**Task details**
Where does the string "closedBall" occur in the entries below? Copy every line where it does.

━━━ Data for analysis ━━━

import Summits.AtomisticToContinuum.Crystallization.Theses.IsometryAtoms
import Literature.MathematicalPhysics.StatisticalMechanics.BarlowStacking
import Literature.MathematicalPhysics.StatisticalMechanics.HcpHomogeneous
import Summits.AtomisticToContinuum.Crystallization.Theorems.PalmUnimodularRigidityMinimiserShellsMeckePricing
import Summits.AtomisticToContinuum.Crystallization.Theorems.IsometryAtomsMinimisingLawsHaveAtomsHcpPatchRigid
import Summits.AtomisticToContinuum.Crystallization.Theorems.IsometryAtomsMinimisingLawsHaveAtomsHcpStepConnected
import Summits.AtomisticToContinuum.Crystallization.Theorems.IsometryAtomsMinimisingLawsHaveAtomsHcpCovering
import Summits.AtomisticToContinuum.Crystallization.Theorems.IsometryAtomsMinimisingLawsHaveAtomsLocallyRigidOf

/-!
# Skeleton of line `IdeatorOneSketch` (idea `strict-calibration-exactness`) for the crux
# `IsometryAtoms.MinimisingLawsHaveAtoms` (stmt-AtomisticToContinuum-15776) — lead's reshaped copy

EXACT COMPLEMENTARY SLACKNESS in the Palm LP. A STRICT Mecke calibration at the relaxed-hcp
template (bounded finite-hop bond transfer `t`, slack `σ := h + div t − e* ≥ 0` on every rooted
hard-core configuration, `σ = 0` only when the root's closed `R₀`-ball is EXACTLY that of a rooted
copy of `hcpStacking a h`) makes every minimising point-stationary law almost surely exact at
radius `R₀` (`firstLemma_holds`, PROVED from the landed Mecke pricing
`MeckePricing.stub_meckePricing_unfolded`); "root a.s. exact ⇒ every point a.s. exact" (the landed
`PalmUnimodularRigidity.ae_forall_map_sub_of_ae`) and the exact local theorem for relaxed hcp turn
this into "a.s. the configuration IS a rooted copy of hcp", i.e. the crux with full mass.

Stubs S2–S5 LANDED in wave 1 (2026-08-17; p166933, p166344, p166263, p166523, namespace
`…Theorems.IsometryAtomsMinimisingLawsHaveAtoms`) and are now USED BY NAME; the only remaining `sorry`
is the content stub S6 `stub_strictCalibrationHcp`.

Stub list (def-free signatures):
* `stub_hcpPatchRigid` (LANDED p166933) — linear patch rigidity of relaxed hcp at radius `23a/20` (the setwise
  stabiliser of the 13-point patch `{0} ∪ first shell` inside the linear isometries is the site
  group `D_3h`, every element of which preserves `hcpStacking a h`), for `h/a ∈ [39/50, 17/20]`;
* `stub_hcpStepConnected` (LANDED p166344) — every point of hcp is reached from `0` by steps of length `≤ 21a/20`
  inside hcp;
* `stub_hcpCovering` (LANDED p166263) — every point of space is within `11a/5` of hcp;
* `stub_locallyRigid_of` (LANDED p166523) — GENERIC exact local theorem: homogeneity + linear patch rigidity at
  radius `R₁` + step-connectivity at step `ρ` + covering at radius `R₀ ≥ R₁ + ρ` ⇒
  `LocallyRigid R₀ Y` (induction along the step graph);
* `stub_strictCalibrationHcp` — THE CONTENT: for every hard core `δ > 0` a strict finite-hop Mecke
  calibration at some relaxed hcp template in the box, exact at radius `11a/5`.
Proved here: `firstLemma_holds` (sketch), `secondLemma_holds`, `locallyRigid_hcp`,
`strictCalibration_hcp` (unfolding), and the composition `MinimisingLawsHaveAtoms_of` concluding
the crux BY NAME.
-/

noncomputable section

open MeasureTheory
open Literature.Probability.Process (IsPointStationaryLaw IsRootedHardCore map_sub_count_restrict
  count_restrict_singleton_ne_zero_iff)
open Literature.MathematicalPhysics.StatisticalMechanics (lennardJones rootEnergy PeriodicConfiguration
  hcpStacking hcpStacking_homogeneous barlowPos haggLabel_zero)

namespace Summit.AtomisticToContinuum.Crystallization.Cruxes.MinimisingLawsHaveAtoms.IdeatorOne

/-- Euclidean 3-space. -/
abbrev E3 := EuclideanSpace ℝ (Fin 3)

/-- `e* = ⨅` over periodic configurations of the LJ energy per particle (genuine infimum:
`crysPeriodicBddBelow_proof`). -/
def eStar : ℝ := ⨅ Q : PeriodicConfiguration 3, Q.energyPerParticle lennardJones

/-- Divergence at the root of a bond transfer `t` ("sent minus received"), the Mecke-exact part of a
calibration: `E_P[divT t] = 0` for every point-stationary hard-core law (landed:
`MeckePricing.transfer_package`). -/
def divT (t : Measure E3 → E3 → ℝ) (μ : Measure E3) : ℝ :=
  ∫ y, (t μ y - t (Measure.map (fun z => z - y) μ) (-y)) ∂μ

/-- The rooted isometry class of a template `Y` — literally the event of the crux. -/
def rootedClass (Y : Set E3) : Set (Measure E3) :=
  {μ | ∃ A : E3 →ₗᵢ[ℝ] E3, ∃ q ∈ Y,
    μ = (Measure.count : Measure E3).restrict ((fun s => A (s - q)) '' Y)}

/-- EXACT environment of radius `R₀`: the root's closed `R₀`-ball coincides with that of a rooted
isometric copy of `Y` (no tolerance). -/
def ExactEnvAt (R₀ : ℝ) (Y : Set E3) (μ : Measure E3) : Prop :=
  ∃ ν ∈ rootedClass Y,
    μ.restrict (Metric.closedBall (0 : E3) R₀) = ν.restrict (Metric.closedBall (0 : E3) R₀)

/-- **Strict Mecke calibration** at template `Y`, hard core `δ`, exactness radius `R₀`: a jointly
measurable, bounded, finite-hop bond transfer `t` (the landed pricing hypotheses verbatim) such that
(i) `e* ≤ h + div t` on EVERY rooted `δ`-hard-core configuration (slack `σ ≥ 0`; weak duality) and
(ii) STRICTNESS: `σ = 0` forces the exact `Y`-environment of radius `R₀`. -/
def StrictCalibration (δ R₀ : ℝ) (Y : Set E3) : Prop :=
  ∃ (R M : ℝ) (t : Measure E3 → E3 → ℝ), Measurable (Function.uncurry t) ∧ (∀ μ y, |t μ y| ≤ M) ∧
    (∀ μ y, R < ‖y‖ → t μ y = 0) ∧
    (∀ μ : Measure E3, IsRootedHardCore δ μ → eStar ≤ rootEnergy lennardJones μ + divT t μ) ∧
    (∀ μ : Measure E3, IsRootedHardCore δ μ →
      rootEnergy lennardJones μ + divT t μ = eStar → ExactEnvAt R₀ Y μ)

/-- **First lemma** (soft): a strict calibration makes every minimising point-stationary
`δ`-hard-core probability law almost surely exact at radius `R₀`. -/
def FirstLemma : Prop :=
  ∀ δ R₀ : ℝ, 0 < δ → ∀ Y : Set E3, StrictCalibration δ R₀ Y →
    ∀ P : Measure (Measure E3), IsProbabilityMeasure P → (∀ᵐ μ ∂P, IsRootedHardCore δ μ) →
      IsPointStationaryLaw P → (∫ μ, rootEnergy lennardJones μ ∂P) ≤ eStar →
      ∀ᵐ μ ∂P, ExactEnvAt R₀ Y μ

/-- **The first lemma HOLDS** (ideator's proof, kept verbatim) — corollary of the landed Mecke
pricing theorem `MeckePricing.stub_meckePricing_unfolded`, priced with the events
`G_n := {h + div t < e* + 1/(n+1)}`. -/
theorem firstLemma_holds : FirstLemma := by
  intro δ R₀ hδ Y hcal P hP hhc hst hE
  obtain ⟨R, M, t, ht, hM, hR, hweak, hstrict⟩ := hcal
  have hmean : Summit.AtomisticToContinuum.Crystallization.Theorems.MinimiserShells.Negative.LoadBearing.meanRootEnergy
      P ≤ eStar := hE
  have key : ∀ n : ℕ, ∀ᵐ μ ∂P, rootEnergy lennardJones μ + divT t μ < eStar + 1 / ((n : ℝ) + 1) := by
    intro n
    have hc₀ : (0 : ℝ) ≤ 1 / ((n : ℝ) + 1) := by positivity
    have hpos : (0 : ℝ) < 1 / ((n : ℝ) + 1) := by positivity
    have hpr :=
      Summit.AtomisticToContinuum.Crystallization.Theorems.PalmUnimodularRigidityMinimiserShells.MeckePricing.stub_meckePricing_unfolded
        δ hδ P hP hhc hst R M t ⟨ht, hM, hR⟩
        (fun μ => rootEnergy lennardJones μ + divT t μ < eStar + 1 / ((n : ℝ) + 1)) eStar (1 / ((n : ℝ) + 1)) hc₀
        (fun μ hμ => ⟨hweak μ hμ, fun hG => not_lt.1 hG⟩)
    have hprod : 1 / ((n : ℝ) + 1) *
        (P {μ | ¬ (rootEnergy lennardJones μ + divT t μ < eStar + 1 / ((n : ℝ) + 1))}).toReal ≤ 0 := by
      linarith
    have hnn : 0 ≤ (P {μ | ¬ (rootEnergy lennardJones μ + divT t μ < eStar + 1 / ((n : ℝ) + 1))}).toReal :=
      ENNReal.toReal_nonneg
    have hzero : (P {μ | ¬ (rootEnergy lennardJones μ + divT t μ < eStar + 1 / ((n : ℝ) + 1))}).toReal = 0 :=
      le_antisymm (by nlinarith [mul_nonneg hpos.le hnn]) hnn
    have hnull : P {μ | ¬ (rootEnergy lennardJones μ + divT t μ < eStar + 1 / ((n : ℝ) + 1))} = 0 := by
      rcases (ENNReal.toReal_eq_zero_iff _).1 hzero with h0 | htop
      · exact h0
      · exact absurd htop (measure_ne_top P _)
    rw [ae_iff]
    exact hnull
  have hall : ∀ᵐ μ ∂P, ∀ n : ℕ, rootEnergy lennardJones μ + divT t μ < eStar + 1 / ((n : ℝ) + 1) :=
    ae_all_iff.2 key
  filter_upwards [hall, hhc] with μ hμ hμhc
  have hle : rootEnergy lennardJones μ + divT t μ ≤ eStar := by
    refine le_of_forall_pos_lt_add fun ε hε => ?_
    obtain ⟨n, hn⟩ := exists_nat_one_div_lt hε
    calc rootEnergy lennardJones μ + divT t μ < eStar + 1 / ((n : ℝ) + 1) := hμ n
      _ < eStar + ε := by linarith
  exact hstrict μ hμhc (le_antisymm hle (hweak μ hμhc))

/-- **Exact local theorem** (deterministic, potential-free): a point set containing `0` all of
whose points have exact `Y`-environments of radius `R₀` IS a rooted isometric copy of `Y`. -/
def LocallyRigid (R₀ : ℝ) (Y : Set E3) : Prop :=
  ∀ S : Set E3, (0 : E3) ∈ S →
    (∀ x ∈ S, ExactEnvAt R₀ Y ((Measure.count : Measure E3).restrict ((fun s => s - x) '' S))) →
    (Measure.count : Measure E3).restrict S ∈ rootedClass Y

/-- **Second lemma** (law form of the exact local theorem): "root a.s. exact ⇒ every point a.s.
exact" and `LocallyRigid` give: a.s. the configuration is a rooted copy of `Y`. -/
def SecondLemma : Prop :=
  ∀ δ R₀ : ℝ, 0 < δ → ∀ Y : Set E3, LocallyRigid R₀ Y →
    ∀ P : Measure (Measure E3), IsProbabilityMeasure P → (∀ᵐ μ ∂P, IsRootedHardCore δ μ) →
      IsPointStationaryLaw P → (∀ᵐ μ ∂P, ExactEnvAt R₀ Y μ) → ∀ᵐ μ ∂P, μ ∈ rootedClass Y

/-! ## The remaining registered stub (def-free signature; the only `sorry` of the file) -/

/-- STUB S6 (THE CONTENT of the line; contains the optimality of relaxed hcp). **Strict Mecke
calibration at the relaxed-hcp template**: for every hard core `δ > 0` there are box parameters
`a > 0`, `h/a ∈ [39/50, 17/20]` and a jointly measurable, bounded, finite-hop bond transfer `t`
with (i) weak duality `e* ≤ h(μ) + div t(μ)` on every rooted `δ`-hard-core configuration and
(ii) strictness: equality forces the root's closed `11a/5`-ball to be exactly that of a rooted
isometric copy of `hcpStacking a h`. (For `δ` so large that no `δ`-hard-core configuration reaches
`e*`, `t = 0` works and (ii) is vacuous; the content sits at `δ ≤ 1/3`.) -/
theorem stub_strictCalibrationHcp : ∀ δ : ℝ, 0 < δ → ∃ a h : ℝ, 0 < a ∧ 39 / 50 * a ≤ h ∧
    h ≤ 17 / 20 * a ∧
    ∃ (R M : ℝ) (t : Measure (EuclideanSpace ℝ (Fin 3)) → EuclideanSpace ℝ (Fin 3) → ℝ),
      Measurable (Function.uncurry t) ∧ (∀ μ y, |t μ y| ≤ M) ∧ (∀ μ y, R < ‖y‖ → t μ y = 0) ∧
      (∀ μ : Measure (EuclideanSpace ℝ (Fin 3)), IsRootedHardCore δ μ →
        (⨅ Q : PeriodicConfiguration 3, Q.energyPerParticle lennardJones) ≤
          rootEnergy lennardJones μ +
            ∫ y, (t μ y - t (Measure.map (fun z => z - y) μ) (-y)) ∂μ) ∧
      (∀ μ : Measure (EuclideanSpace ℝ (Fin 3)), IsRootedHardCore δ μ →
        rootEnergy lennardJones μ +
            ∫ y, (t μ y - t (Measure.map (fun z => z - y) μ) (-y)) ∂μ =
          (⨅ Q : PeriodicConfiguration 3, Q.energyPerParticle lennardJones) →
        ∃ ν ∈ {μ : Measure (EuclideanSpace ℝ (Fin 3)) |
            ∃ A : EuclideanSpace ℝ (Fin 3) →ₗᵢ[ℝ] EuclideanSpace ℝ (Fin 3),
              ∃ q ∈ hcpStacking a h,
                μ = (Measure.count : Measure (EuclideanSpace ℝ (Fin 3))).restrict
                  ((fun s => A (s - q)) '' hcpStacking a h)},
          μ.restrict (Metric.closedBall (0 : EuclideanSpace ℝ (Fin 3)) (11 / 5 * a)) =
            ν.restrict (Metric.closedBall (0 : EuclideanSpace ℝ (Fin 3)) (11 / 5 * a))) := by
  sorry

/-! ## Proved glue -/

/-- **The second lemma HOLDS**: a.s. hard-core configurations are locally finite
(`count_restrict_floorNorm_preimage_lt_top`), so "everything shows at the root"
(`ae_forall_map_sub_of_ae`) moves a.s.-exactness of the root to every point; re-rooting a counting
measure is the counting measure of the translate (`map_sub_count_restrict`), and `LocallyRigid`
concludes. -/
theorem secondLemma_holds : SecondLemma := by
  intro δ R₀ hδ Y hrig P hP hhc hst hex
  have hlf : ∀ᵐ μ ∂P, ∀ n : ℕ, μ ((fun z : E3 => ⌊‖z‖⌋₊) ⁻¹' {n}) < ⊤ := by
    filter_upwards [hhc] with μ hμ
    obtain ⟨S, -, hsep, rfl⟩ := hμ
    exact fun n =>
      Summit.AtomisticToContinuum.Crystallization.Theorems.PalmUnimodularRigidity.count_restrict_floorNorm_preimage_lt_top
        hδ hsep n
  have hall :=
    Summit.AtomisticToContinuum.Crystallization.Theorems.PalmUnimodularRigidity.ae_forall_map_sub_of_ae
      hst hlf hex
  filter_upwards [hall, hhc] with μ hμ hμhc
  obtain ⟨S, h0, hsep, rfl⟩ := hμhc
  refine hrig S h0 fun x hx => ?_
  have hx' : (Measure.count : Measure E3).restrict S {x} ≠ 0 :=
    (count_restrict_singleton_ne_zero_iff S x).2 hx
  have h1 := hμ x hx'
  rwa [map_sub_count_restrict] at h1

/-- The origin is a point of every Barlow hcp stacking. -/
theorem zero_mem_hcpStacking (a h : ℝ) : (0 : E3) ∈ hcpStacking a h :=
  ⟨0, 0, 0, by simp [barlowPos]⟩

/-- **Local rigidity of relaxed hcp at radius `11a/5`** on the box — the EXACT LOCAL THEOREM for relaxed
hcp — from the landed stubs S2–S5 (wave 1) and the landed homogeneity of hcp. -/
theorem locallyRigid_hcp (a h : ℝ) (ha : 0 < a) (hh₁ : 39 / 50 * a ≤ h) (hh₂ : h ≤ 17 / 20 * a) :
    LocallyRigid (11 / 5 * a) (hcpStacking a h) := by
  intro S h0 hS
  exact Summit.AtomisticToContinuum.Crystallization.Theorems.IsometryAtomsMinimisingLawsHaveAtoms.stub_locallyRigid_of
    (hcpStacking a h) (11 / 5 * a) (23 / 20 * a) (21 / 20 * a)
    (by positivity) (by positivity) (by linarith) (zero_mem_hcpStacking a h)
    (fun p hp => hcpStacking_homogeneous a h hp)
    (Summit.AtomisticToContinuum.Crystallization.Theorems.IsometryAtomsMinimisingLawsHaveAtoms.stub_hcpPatchRigid
      a h ha hh₁ hh₂)
    (Summit.AtomisticToContinuum.Crystallization.Theorems.IsometryAtomsMinimisingLawsHaveAtoms.stub_hcpStepConnected
      a h ha hh₁ hh₂)
    (Summit.AtomisticToContinuum.Crystallization.Theorems.IsometryAtomsMinimisingLawsHaveAtoms.stub_hcpCovering
      a h ha hh₁ hh₂) S h0 hS

/-- **Strict calibration at the hcp template** on the box, exactness radius `11a/5` — the content
stub, refolded into the line's vocabulary. -/
theorem strictCalibration_hcp (δ : ℝ) (hδ : 0 < δ) :
    ∃ a h : ℝ, 0 < a ∧ 39 / 50 * a ≤ h ∧ h ≤ 17 / 20 * a ∧
      StrictCalibration δ (11 / 5 * a) (hcpStacking a h) := by
  obtain ⟨a, h, ha, hh₁, hh₂, R, M, t, ht, hM, hR, hweak, hstrict⟩ := stub_strictCalibrationHcp δ hδ
  exact ⟨a, h, ha, hh₁, hh₂, R, M, t, ht, hM, hR, hweak, hstrict⟩

/-- **The line concludes the crux BY NAME.** For each hard core `δ`: the strict calibration at a
relaxed hcp template (S6) makes a minimising law a.s. exact at radius `11a/5` (first lemma); local
rigidity of hcp at that radius (S2–S5) and the second lemma make it a.s. a rooted copy of
`hcpStacking a h`; so that rooted isometry class has (outer) measure `1 > 0`. -/
theorem MinimisingLawsHaveAtoms_of :
    Summit.AtomisticToContinuum.Crystallization.Theses.IsometryAtoms.MinimisingLawsHaveAtoms := by
  intro δ hδ P hP hhc hst hE
  obtain ⟨a, h, ha, hh₁, hh₂, hc⟩ := strictCalibration_hcp δ hδ
  have hr : LocallyRigid (11 / 5 * a) (hcpStacking a h) := locallyRigid_hcp a h ha hh₁ hh₂
  refine ⟨hcpStacking a h, ?_⟩
  have hae : ∀ᵐ μ ∂P, μ ∈ rootedClass (hcpStacking a h) :=
    secondLemma_holds δ _ hδ _ hr P hP hhc hst (firstLemma_holds δ _ hδ _ hc P hP hhc hst hE)
  change 0 < P (rootedClass (hcpStacking a h))
  have h0 : P (rootedClass (hcpStacking a h))ᶜ = 0 := by
    rw [ae_iff] at hae
    simpa [Set.compl_def] using hae
  have h1' : (1 : ENNReal) ≤ P (rootedClass (hcpStacking a h)) := by
    calc (1 : ENNReal) = P Set.univ := measure_univ.symm
      _ = P (rootedClass (hcpStacking a h) ∪ (rootedClass (hcpStacking a h))ᶜ) := by
          rw [Set.union_compl_self]
      _ ≤ P (rootedClass (hcpStacking a h)) + P (rootedClass (hcpStacking a h))ᶜ :=
          measure_union_le _ _
      _ = P (rootedClass (hcpStacking a h)) := by rw [h0, add_zero]
  exact lt_of_lt_of_le one_pos h1'

end Summit.AtomisticToContinuum.Crystallization.Cruxes.MinimisingLawsHaveAtoms.IdeatorOne

end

━━━

**Answer box**
    μ.restrict (Metric.closedBall (0 : E3) R₀) = ν.restrict (Metric.closedBall (0 : E3) R₀)
          μ.restrict (Metric.closedBall (0 : EuclideanSpace ℝ (Fin 3)) (11 / 5 * a)) =
            ν.restrict (Metric.closedBall (0 : EuclideanSpace ℝ (Fin 3)) (11 / 5 * a))) := by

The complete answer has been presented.